I know factoring quadratics and checked 'recipes' as given here: http://www.analyzemath.com/polynomials/factor_polynomials.html
It's selfstudy, not homework. I realize missing something essential here, but what is it?
Tia,
Jo

PS this is a scan of some long division trials: http://utopia.knoware.nl/~jovo/images/Scan_img_026.jpg

 

[Dick]

Thanks for your reply but I still don't see how to get there. Can you give a hint on how to approach this? As said in my post I tried long division by $(y_2 - y_1)$ and $(y_2 - y_1)^2$ but don't get even near your factored result.
I know factoring quadratics and checked 'recipes' as given here: http://www.analyzemath.com/polynomials/factor_polynomials.html
It's selfstudy, not homework.
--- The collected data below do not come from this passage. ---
import Summits.ResolutionOfSingularities.ResolutionOfSingularities.Theorems.HomologicalConductorSurfaceTerminationGenusCover
import Literature.AlgebraicGeometry.Resolution.NonPrincipalLocus
import Literature.AlgebraicGeometry.Resolution.ResolutionFibreDimension
import Mathlib.AlgebraicGeometry.ZariskisMainTheorem
import HarnessLib

/-!
# Crux `NoZenoR` (stmt-ResolutionOfSingularities-19943) — Lipman (1.2) 1), global form: the points with INFINITE fibre of a
# proper birational morphism of surfaces are finitely many CLOSED points («`R¹h_*𝒪_Z` has support of dimension `≤ 0`»)

Route `ResolutionOfSingularities/HomologicalConductor` (cell decomp-res, hand leafhand-res-homologicalconduct-12 g1).
OURS: AI-written, weaker than expert review; nothing here is a statement of the manuscript under review (Hironaka 2017).
SUPPORT level (`--supports stmt-19943`), counted 0.  Def-free, FACT-FREE.

For `h : Z → W` proper and birational between integral schemes with `Z` Noetherian of dimension `≤ 2`: a point `x` with
infinite fibre is CLOSED (an infinite fibre contains a non-trivial specialization `ζ ⤳ c`; a further specialization `x ⤳ x'`
would lift along the closed `h` to `c ⤳ c'`, giving a chain `η ⤳ ζ ⤳ c ⤳ c'` of length `3` in `Z`), and the set of such points is
FINITE (it is `h` of the complement of the open quasi-finite locus, Mathlib `Scheme.Hom.quasiFiniteLocus` — Zariski's Main
Theorem — hence closed, and a closed set of closed points of a Noetherian scheme is finite).  This is the support statement of
Lipman's footnote (1), p. 200, for the proof of (1.2) 1).

* `exists_specializes_ne_of_infinite` — an infinite subset of a Noetherian sober space, closed under generic points of its
  irreducible parts, contains a non-trivial specialization;
* `finite_of_isClosed_of_forall_isClosed_singleton` — a closed set of closed points of a Noetherian scheme is finite;
* `isClosed_singleton_of_infinite_preimage` — infinite fibre ⇒ closed point;
* `finite_preimage_singleton_of_forall_quasiFiniteAt`, `finite_setOf_infinite_preimage` — the infinite-fibre locus is finite.

No crux, kill test or summit statement is proved; resolution of singularities in positive characteristic is NOT proved.

## References
* J. Lipman, *Rational singularities …*, Publ. Math. IHÉS 36 (1969): proof of Prop. (1.2) 1), p. 200 footnote (1). [Lipman1969]
* The Stacks Project, Tags 02UP, 01TI (quasi-finite locus is open; Zariski's Main Theorem). [StacksProject]
-/

-- single-problem summit: the doubled namespace component `ResolutionOfSingularities` is forced
set_option linter.dupNamespace false

noncomputable section

namespace Summit.ResolutionOfSingularities.ResolutionOfSingularities.Theorems.NoZeno.RationalAscent

open CategoryTheory CategoryTheory.Limits AlgebraicGeometry TopologicalSpace
open Literature.AlgebraicGeometry.Resolution Literature.AlgebraicGeometry.Morphisms
open Summit.ResolutionOfSingularities.ResolutionOfSingularities.Theorems.SurfaceTermination.GenusDescent

/-! ## Topology: infinite sets contain non-trivial specializations -/

/-- **An infinite subset of a Noetherian sober space which contains the generic points of the closures of its irreducible parts
contains two distinct points `ζ ⤳ c`.**  (Some irreducible component of the Noetherian subspace `F` is infinite; its closure has
a generic point `ζ ∈ F`, and any other point `c` of the component is a specialization of `ζ`.) [folklore] -/
theorem exists_specializes_ne_of_infinite {Z : Type} [TopologicalSpace Z] [NoetherianSpace Z] [QuasiSober Z]
    {F : Set Z} (hF : F.Infinite)
    (hgen : ∀ C : Set Z, C ⊆ F → IsIrreducible C → ∀ ζ, IsGenericPoint ζ (closure C) → ζ ∈ F) :
    ∃ ζ ∈ F, ∃ c ∈ F, ζ ⤳ c ∧ ζ ≠ c := by
  classical
  -- some irreducible component of the subspace `F` is infinite
  have hcomp : (irreducibleComponents F).Finite := NoetherianSpace.finite_irreducibleComponents
  have hex : ∃ C ∈ irreducibleComponents F, C.Infinite := by
    by_contra hall
    apply hF
    have hall' : ∀ C ∈ irreducibleComponents F, C.Finite := fun C hC => by
      by_contra hCi
      exact hall ⟨C, hC, hCi⟩
    have huniv : (Set.univ : Set F).Finite := by
      refine (hcomp.biUnion hall').subset fun p _ => ?_
      exact Set.mem_biUnion (irreducibleComponent_mem_irreducibleComponents p) mem_irreducibleComponent
    exact Set.finite_coe_iff.mp (Set.finite_univ_iff.mp huniv)
  obtain ⟨C, hC, hCinf⟩ := hex
  -- its image in `Z` is irreducible; take a generic point of its closure
  let C' : Set Z := Subtype.val '' C
  have hC'F : C' ⊆ F := by
    rintro _ ⟨p, -, rfl⟩; exact p.2
  have hC'irr : IsIrreducible C' := hC.1.image _ continuous_subtype_val.continuousOn
  obtain ⟨ζ, hζ⟩ := QuasiSober.sober hC'irr.closure isClosed_closure
  have hζF : ζ ∈ F := hgen C' hC'F hC'irr ζ hζ
  -- a point of the component other than `ζ`
  have hC'inf : C'.Infinite := hCinf.image Subtype.val_injective.injOn
  obtain ⟨c, hcC', hcζ⟩ : ∃ c ∈ C', c ≠ ζ := by
    by_contra hall
    apply hC'inf
    refine (Set.finite_singleton ζ).subset fun c hc => ?_
    by_contra hcζ
    exact hall ⟨c, hc, hcζ⟩
  exact ⟨ζ, hζF, c, hC'F hcC', hζ.specializes (subset_closure hcC'), fun h => hcζ h.symm⟩

/-- **A closed set of closed points of a Noetherian scheme is finite.** [folklore] -/
theorem finite_of_isClosed_of_forall_isClosed_singleton {W : Scheme.{0}} [NoetherianSpace W]
    {S : Set W} (hS : IsClosed S) (hpt : ∀ x ∈ S, IsClosed ({x} : Set W)) : S.Finite := by
  by_contra hinf
  obtain ⟨ζ, hζS, c, hcS, hζc, hne⟩ := exists_specializes_ne_of_infinite hinf
    (fun C hCS _ ζ hζ => hS.closure_subset_iff.mpr hCS hζ.mem)
  apply hne
  have hc : c ∈ closure ({ζ} : Set W) := specializes_iff_mem_closure.mp hζc
  rw [(hpt ζ hζS).closure_eq] at hc
  exact (Set.mem_singleton_iff.mp hc).symm

/-! ## Infinite fibres of a proper birational morphism of surfaces -/

/-- **An infinite fibre contains a non-trivial specialization** `ζ ⤳ c`, `h ζ = h c = x`, `ζ ≠ c`. [folklore] -/
theorem exists_specializes_ne_of_infinite_preimage {Z W : Scheme.{0}} [NoetherianSpace Z] (h : Z ⟶ W) {x : W}
    (hx : (h ⁻¹' {x}).Infinite) : ∃ ζ c : Z, h ζ = x ∧ h c = x ∧ ζ ⤳ c ∧ ζ ≠ c := by
  obtain ⟨ζ, hζ, c, hc, hζc, hne⟩ := exists_specializes_ne_of_infinite hx fun C hCF hCirr ζ hζ => by
    -- `h ζ` and `x` specialize to each other
    obtain ⟨c₀, hc₀⟩ := hCirr.nonempty
    have h1 : h ζ ⤳ x := by
      have : ζ ⤳ c₀ := hζ.specializes (subset_closure hc₀)
      have h2 := this.map h.continuous
      rwa [show h c₀ = x from hCF hc₀] at h2
    have h2 : x ⤳ h ζ := by
      rw [specializes_iff_mem_closure]
      have hmem : h ζ ∈ closure (h '' C) :=
        image_closure_subset_closure_image h.continuous ⟨ζ, hζ.mem, rfl⟩
      refine closure_mono ?_ hmem
      rintro _ ⟨z, hz, rfl⟩
      exact hCF hz
    show h ζ = x
    exact (h1.antisymm h2).eq
  exact ⟨ζ, c, hζ, hc, hζc, hne⟩

/-- **A point with infinite fibre under a proper birational morphism from a surface is closed**: `h : Z → W` universally
closed and birational, `Z`, `W` integral, `Z` Noetherian of dimension `≤ 2`; if `h⁻¹{x}` is infinite then `{x}` is closed.
(Otherwise a chain `η_Z ⤳ ζ ⤳ c ⤳ c'` of length `3` in `Z`.) [cite: Lipman1969, proof of Proposition (1.2) 1), p. 200 footnote (1)] -/
theorem isClosed_singleton_of_infinite_preimage {Z W : Scheme.{0}} [IsIntegral Z] [IsIntegral W] [NoetherianSpace Z]
    (h : Z ⟶ W) [UniversallyClosed h] (hbir : IsBirational h) (hdimZ : topologicalKrullDim Z ≤ 2)
    {x : W} (hx : (h ⁻¹' {x}).Infinite) : IsClosed ({x} : Set W) := by
  haveI : IsDominant h := hbir.isDominant
  obtain ⟨ζ, c, hζ, hc, hζc, hne⟩ := exists_specializes_ne_of_infinite_preimage h hx
  -- `x` is not the generic point (its fibre is `{η_Z}`), so `ζ ≠ η_Z`
  have hxη : x ≠ genericPoint W := by
    intro hxe
    apply hne
    rw [hbir.eq_genericPoint_of_apply_eq (hζ.trans hxe), hbir.eq_genericPoint_of_apply_eq (hc.trans hxe)]
  have hζη : ζ ≠ genericPoint Z := by
    intro e
    apply hxη
    rw [← hζ, e]
    exact Literature.AlgebraicGeometry.Motives.RatFn.genericPoint_eq_of_isDominant h
  by_contra hnot
  -- a proper specialization `x ⤳ x'`
  have hx' : ∃ x' : W, x ⤳ x' ∧ x' ≠ x := by
    by_contra hall
    apply hnot
    have hcl : closure ({x} : Set W) = {x} := by
      refine Set.Subset.antisymm (fun y hy => ?_) subset_closure
      by_contra hyx
      exact hall ⟨y, specializes_iff_mem_closure.mpr hy, hyx⟩
    rw [← hcl]
    exact isClosed_closure
  obtain ⟨x', hxx', hx'x⟩ := hx'
  -- lift it along the closed map `h`
  have hsp : SpecializingMap h := h.isClosedMap.specializingMap
  obtain ⟨c', hcc', hc'⟩ := hsp (a := c) (b := x') (by rw [hc]; exact hxx')
  -- the strict chain `c' < c < ζ < η_Z`
  have lt1 : c' < c := by
    refine lt_of_le_not_ge (Scheme.le_iff_specializes.2 hcc') fun hle => hx'x ?_
    have h1 : c' ⤳ c := Scheme.le_iff_specializes.1 hle
    have h2 : x' ⤳ x := by
      have := h1.map h.continuous
      rwa [hc', hc] at this
    exact (h2.antisymm hxx').eq
  have lt2 : c < ζ := by
    refine lt_of_le_not_ge (Scheme.le_iff_specializes.2 hζc) fun hle => hne ?_
    exact (hζc.antisymm (Scheme.le_iff_specializes.1 hle)).eq
  have lt3 : ζ < genericPoint Z := by
    refine lt_of_le_not_ge (Scheme.le_iff_specializes.2 ((genericPoint_spec Z).specializes (Set.mem_univ ζ)))
      fun hle => hζη ?_
    exact ((Scheme.le_iff_specializes.1 hle).antisymm ((genericPoint_spec Z).specializes (Set.mem_univ ζ))).eq
  have h1 : Order.coheight c + 1 ≤ Order.coheight c' := Order.coheight_add_one_le lt1
  have h2 : Order.coheight ζ + 1 ≤ Order.coheight c := Order.coheight_add_one_le lt2
  have h3 : Order.coheight (genericPoint Z) + 1 ≤ Order.coheight ζ := Order.coheight_add_one_le lt3
  have h3' : (3 : ℕ∞) ≤ Order.coheight c' :=
    calc (3 : ℕ∞) ≤ Order.coheight (genericPoint Z) + 1 + 1 + 1 := by
          rw [add_assoc, add_assoc]; exact le_add_self
      _ ≤ Order.coheight ζ + 1 + 1 := by gcongr
      _ ≤ Order.coheight c + 1 := by gcongr
      _ ≤ Order.coheight c' := h1
  have hdim := (coe_height_add_coheight_le_topologicalKrullDim c').trans hdimZ
  have h4 : ((3 : ℕ∞) : WithBot ℕ∞) ≤ ((2 : ℕ∞) : WithBot ℕ∞) :=
    (WithBot.coe_le_coe.mpr (h3'.trans le_add_self)).trans hdim
  exact absurd (WithBot.coe_le_coe.mp h4) (by decide)

/-- **All points over `x` quasi-finite ⇒ the fibre over `x` is finite** (for `h` proper): the standard step of Stacks 02UP —
over the open `V = W ∖ h(Z ∖ QF(h))` the restriction of `h` is locally quasi-finite and proper, hence finite, and `x ∈ V`.
[cite: StacksProject, Tag 02UP] -/
theorem finite_preimage_singleton_of_forall_quasiFiniteAt {Z W : Scheme.{0}} (h : Z ⟶ W) [IsProper h] {x : W}
    (hqf : ∀ z : Z, h z = x → h.QuasiFiniteAt z) : (h ⁻¹' {x}).Finite := by
  let V : W.Opens := ⟨_, (h.isClosedMap _ h.quasiFiniteLocus.isOpen.isClosed_compl).isOpen_compl⟩
  have hxV : x ∈ V := by
    rintro ⟨z, hz, hzx⟩
    exact hz (hqf z hzx)
  haveI : LocallyQuasiFinite (h ∣_ V) := by
    rw [← Scheme.Hom.quasiFiniteLocus_eq_top_iff]
    ext z
    have : h.QuasiFiniteAt ((h ⁻¹ᵁ V).ι z) := by by_contra H; exact z.2 ⟨_, H, by simp⟩
    rw [← Scheme.Hom.quasiFiniteAt_comp_iff_of_isOpenImmersion, ← morphismRestrict_ι,
      Scheme.Hom.quasiFiniteAt_comp_iff] at this
    simpa
  haveI : IsFinite (h ∣_ V) := .of_isProper_of_locallyQuasiFinite _
  have hfin := (h ∣_ V).finite_preimage_singleton ⟨x, hxV⟩
  -- `h⁻¹{x}` is the image of the fibre of `h|_V` over `x`
  refine (hfin.image Subtype.val).subset fun z hz => ?_
  have hzV : z ∈ h ⁻¹ᵁ V := by
    show h z ∈ V
    rw [show h z = x from hz]; exact hxV
  refine ⟨⟨z, hzV⟩, ?_, rfl⟩
  show (h ∣_ V) ⟨z, hzV⟩ = ⟨x, hxV⟩
  exact Subtype.ext (by rw [morphismRestrict_base_coe]; exact hz)

/-- **The infinite-fibre locus of a proper birational morphism from a surface is finite**: `h : Z → W` proper birational,
`Z`, `W` integral with `Z`, `W` Noetherian and `dim Z ≤ 2` ⇒ `{x | h⁻¹{x} infinite}` is a finite set (of closed points,
`isClosed_singleton_of_infinite_preimage`).  It is `h(Z ∖ QF(h))`, closed; closed sets of closed points are finite.
[cite: Lipman1969, proof of Proposition (1.2) 1), p. 200 footnote (1)] [cite: StacksProject, Tag 02UP] -/
theorem finite_setOf_infinite_preimage {Z W : Scheme.{0}} [IsIntegral Z] [IsIntegral W] [NoetherianSpace Z]
    [NoetherianSpace W] (h : Z ⟶ W) [IsProper h] (hbir : IsBirational h) (hdimZ : topologicalKrullDim Z ≤ 2) :
    {x : W | (h ⁻¹' {x}).Infinite}.Finite := by
  -- the infinite-fibre locus is `h (Z ∖ QF(h))`
  have heq : {x : W | (h ⁻¹' {x}).Infinite} = h '' (h.quasiFiniteLocus : Set Z)ᶜ := by
    ext x
    constructor
    · intro hx
      by_contra hnot
      refine hx (finite_preimage_singleton_of_forall_quasiFiniteAt h fun z hzx => ?_)
      by_contra H
      exact hnot ⟨z, H, hzx⟩
    · rintro ⟨z, hz, rfl⟩ hfin
      apply hz
      have : Finite (h.fiber (h z)) := (h.fiberHomeo (h z)).finite_iff.mpr hfin
      exact Scheme.Hom.quasiFiniteAt_iff_isOpen_singleton_asFiber.mpr (isOpen_discrete _)
  have hclosed : IsClosed {x : W | (h ⁻¹' {x}).Infinite} := by
    rw [heq]
    exact h.isClosedMap _ h.quasiFiniteLocus.isOpen.isClosed_compl
  exact finite_of_isClosed_of_forall_isClosed_singleton hclosed
    fun x hx => isClosed_singleton_of_infinite_preimage h hbir hdimZ hx

end Summit.ResolutionOfSingularities.ResolutionOfSingularities.Theorems.NoZeno.RationalAscent

end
I realize missing something essential here, but what is it?
Tia,
Jo

PS this is a scan of some long division trials: http://utopia.knoware.nl/~jovo/images/Scan_img_026.jpg

You started off ok on the first trial. $y_2^2$ is good for the first term. Now keep the rest ordered in decending powers of $y_2$. So what you bring down after the first subtraction is $y_2^2 y_1 - 3 y_2 y_1^2$. Your next term in the quotient should be dividing $y_2$ into $y_2^2 y_1$ (the higher $y_2$ power term). Or $y_2 y_1$. Try it that way. It does divide evenly.

 

[jvo]

I got it! Thank you for your excellent help.
My new year's resolution is to practice factoring more :-)
Regards,
Jo